*What the task asks*.
Write out exactly, and only, the lines from the one containing "[cite: Balaban1984PropagatorsII, Lemma 2.1 –" through the last line of the listing below.

*Available data*.
import Literature.MathematicalPhysics.QuantumFieldTheory.Balaban1983to89.B6LeafB6OneLevelFamG

/-!
# NODE 00 (YM-PLAN Track A) — the B6 group (`D6 : B6.BlockData`) of the carrier bundle `X : DagBinding.PrintedCarriersR` AT THE CONCRETE
# ONE-LEVEL KNIT BLOCK of the lit-balaban r03 lineage ([Balaban1984PropagatorsII] Lemma 2.1 – Cor. 2.8), and what it gives the DAG node N03
# (`Dag.B6_main`)

NODE 00 STAGE-1 MODULE (seat `pub-ymgap-node00-def`, YM-PLAN §2a NODE 00; root module of record `Node00Carriers`, whose CONVENTIONS OF RECORD
block applies here), NOT by itself a discharge booking (node rows are booked by the plan seat and the leads).  HONEST FRAMING: definitions + kernel bookkeeping; the analytic content is the lit-balaban r02∕r03∕p01∕b05∕b06 lineages' —
`B6LeafB6OneLevelFamG.b6BlockParam_oneLevel_famG` (r03 gen 14: the whole leaf `DagBinding.B6BlockParam` on the one-level knit block `knitBlockG`
whose Prop. 2.5 carrier is [4]'s genuine torus family) — cited by name.  Nothing of the series' end statement; no continuum ∕ mass-gap claim.

WHAT THIS FILE SHOWS (scoping report NODE00-SCOPING.md §2.5):
* `Node00.withB6 X D` — generic plumbing: `X` with its B6 block data `D6` replaced;
* `Node00.withB6OfRecord X d L a δ₀ m²` — `D6 := knitBlockG d L a δ₀ (blockGp d L a m²)` (index = B5's top-level tori `TopIdx d L`; geometries
  `blockGeo`; the kernels `G′`, `(Q′G′²Q′*)⁻¹`, `G`, `(QGQ*)⁻¹`, `H` of the block; Lemma 2.4's concrete lattice trees; Prop. 2.5's local operators =
  r02's `latticeSettingP12R` settings via `B6Prop25OneLevelFamG.locG`);
* `b6_withB6OfRecord` — at these carriers the leaf `b6` of the binding of record `Upstream.ofPrintedAllXP` (the PARAMETER-form block
  `DagBinding.B6BlockParam X.D6`) HOLDS outright (`d ≥ 2`, `L` odd `> 1`, `a > 0`, `δ₀ > 0`, `m² ≥ 0`); the same field in the N-binding;
* `b6_main_withB6OfRecord` — hence `Dag.B6_main (DagBinding.leavesP w P)` (= the venue's `YMDAG.N03 w P`, «b4 → b5 → b6») for EVERY binding world `w`
  whose upstream block is `ofPrintedAllXP (withB6OfRecord X d L a δ₀ m²) Y Z V W`, every run `P` (the antecedents `b4`, `b5` are not used).
LOCATED READINGS inherited from the lineage (for the cross-read ∕ rulings Q-N00-2∕6; NOT adjudicated here): ONE-LEVEL block — the printed geometries
(2.1)–(2.2) are sequences {Ω_j}, {Λ_j} over k scales; on the knit block `Hyp21_22 := True` and `M = 1` (`knitG_meets_hypotheses`), i.e. the family is
the ONE-LEVEL SUB-FAMILY of the printed instances (report §2.5: the multi-level `BlockData` of record is the open M-sized item); `δ₀` is a carrier
datum; «constants ours» (the module's own words); `d ≥ 2`; `U = 1` as in [B6]; torus.
-/

noncomputable section

namespace Literature.MathematicalPhysics.QuantumFieldTheory.Balaban1983to89.Node00

open DagBinding
open B6LeafB6OneLevelFamG (knitBlockG b6BlockParam_oneLevel_famG)
open B6Prop22BlockFamily (blockGp)

/-- Generic plumbing: the carrier bundle `X` with its B6 block data ([Balaban1984PropagatorsII]) replaced; every other group unchanged. [folklore] -/
def withB6 (X : PrintedCarriersR) (D : B6.BlockData) : PrintedCarriersR :=
  { X with D6 := D }

/-- **The carrier bundle `X` with its B6 block data set to the CONCRETE one-level knit block** `knitBlockG d L a δ₀ (blockGp d L a m²)` of the
lit-balaban r03 lineage (decay rate `δ₀`, mass `m²` of [2] (1.6) as parameters). [cite: Balaban1984PropagatorsII, (2.1)–(2.2) p.224, Lemma 2.1 – Cor. 2.8 pp.234–249] -/
def withB6OfRecord (X : PrintedCarriersR) (d L : ℕ) (a δ₀ msq : ℝ) : PrintedCarriersR :=
  withB6 X (knitBlockG d L a δ₀ (blockGp d L a msq))

/-- **Leaf `b6` (parameter form) HOLDS at the B6 objects of the lineage** (`d ≥ 2`, `L` odd `> 1`, `a > 0`, `δ₀ > 0`, `m² ≥ 0`):
`DagBinding.B6BlockParam (knitBlockG …)` is `B6LeafB6OneLevelFamG.b6BlockParam_oneLevel_famG`, by name (the `b6` field of `ofPrintedAllXP` is
`B6BlockParam X.D6`, `DagBinding.ofPrintedAllXP_leaves`). [cite: Balaban1984PropagatorsII, Lemma 2.1 p.234, Prop. 2.2 p.234, Prop. 2.3 p.238, Lemma 2.4 p.245, Prop. 2.5 p.246, Prop. 2.6 p.247, Prop. 2.7 p.249, Cor. 2.8 p.249 (kernel versions of the lit-balaban lineages, one level, constants theirs)] -/
theorem b6_withB6OfRecord (X : PrintedCarriersR) (Y : PrintedCarriers9X) (Z : PrintedCarriers11) (V : PrintedCarriers14R)
    (W : PrintedCarriers15) {d L : ℕ} (hd : 2 ≤ d) (hL : Odd L ∧ 1 < L) {a : ℝ} (ha : 0 < a) {δ₀ : ℝ} (hδ : 0 < δ₀)
    {msq : ℝ} (hmsq : 0 ≤ msq) :
    (Upstream.ofPrintedAllXP (withB6OfRecord X d L a δ₀ msq) Y Z V W).b6 :=
  b6BlockParam_oneLevel_famG d L a hd hL ha hδ hmsq

/-- **Consequently the DAG node N03 (`Dag.B6_main` = «b4 → b5 → b6») holds at EVERY binding world whose upstream block is the binding of record
over carriers with this B6 block**, every run `P` — the antecedents are not used (venue form: `YMDAG.N03 w P`).  Bookkeeping over the lineage's
theorem; whether a ONE-LEVEL block may stand as «the object of record» for N03 is part of the rulings Q-N00-2∕6, not asserted here.
[cite: Balaban1984PropagatorsII, Lemma 2.1 – Cor. 2.8 pp.234–249 (kernel versions of the lit-balaban lineages, one level)] -/
theorem b6_main_withB6OfRecord (X : PrintedCarriersR) (Y : PrintedCarriers9X) (Z : PrintedCarriers11) (V : PrintedCarriers14R)
    (W : PrintedCarriers15) {d L : ℕ} (hd : 2 ≤ d) (hL : Odd L ∧ 1 < L) {a : ℝ} (ha : 0 < a) {δ₀ : ℝ} (hδ : 0 < δ₀)
    {msq : ℝ} (hmsq : 0 ≤ msq) (w : WorldP)
    (hw : w.up = fun _ => Upstream.ofPrintedAllXP (withB6OfRecord X d L a δ₀ msq) Y Z V W) (P : B12.RunParams) :
    Dag.B6_main (leavesP w P) := by
  intro _ _
  show (w.up P).b6
  rw [hw]
  exact b6_withB6OfRecord X Y Z V W hd hL ha hδ hmsq

end Literature.MathematicalPhysics.QuantumFieldTheory.Balaban1983to89.Node00

end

*Solution for this task*.
[cite: Balaban1984PropagatorsII, Lemma 2.1 – Cor. 2.8 pp.234–249 (kernel versions of the lit-balaban lineages, one level)] -/
theorem b6_main_withB6OfRecord (X : PrintedCarriersR) (Y : PrintedCarriers9X) (Z : PrintedCarriers11) (V : PrintedCarriers14R)
    (W : PrintedCarriers15) {d L : ℕ} (hd : 2 ≤ d) (hL : Odd L ∧ 1 < L) {a : ℝ} (ha : 0 < a) {δ₀ : ℝ} (hδ : 0 < δ₀)
    {msq : ℝ} (hmsq : 0 ≤ msq) (w : WorldP)
    (hw : w.up = fun _ => Upstream.ofPrintedAllXP (withB6OfRecord X d L a δ₀ msq) Y Z V W) (P : B12.RunParams) :
    Dag.B6_main (leavesP w P) := by
  intro _ _
  show (w.up P).b6
  rw [hw]
  exact b6_withB6OfRecord X Y Z V W hd hL ha hδ hmsq

end Literature.MathematicalPhysics.QuantumFieldTheory.Balaban1983to89.Node00

end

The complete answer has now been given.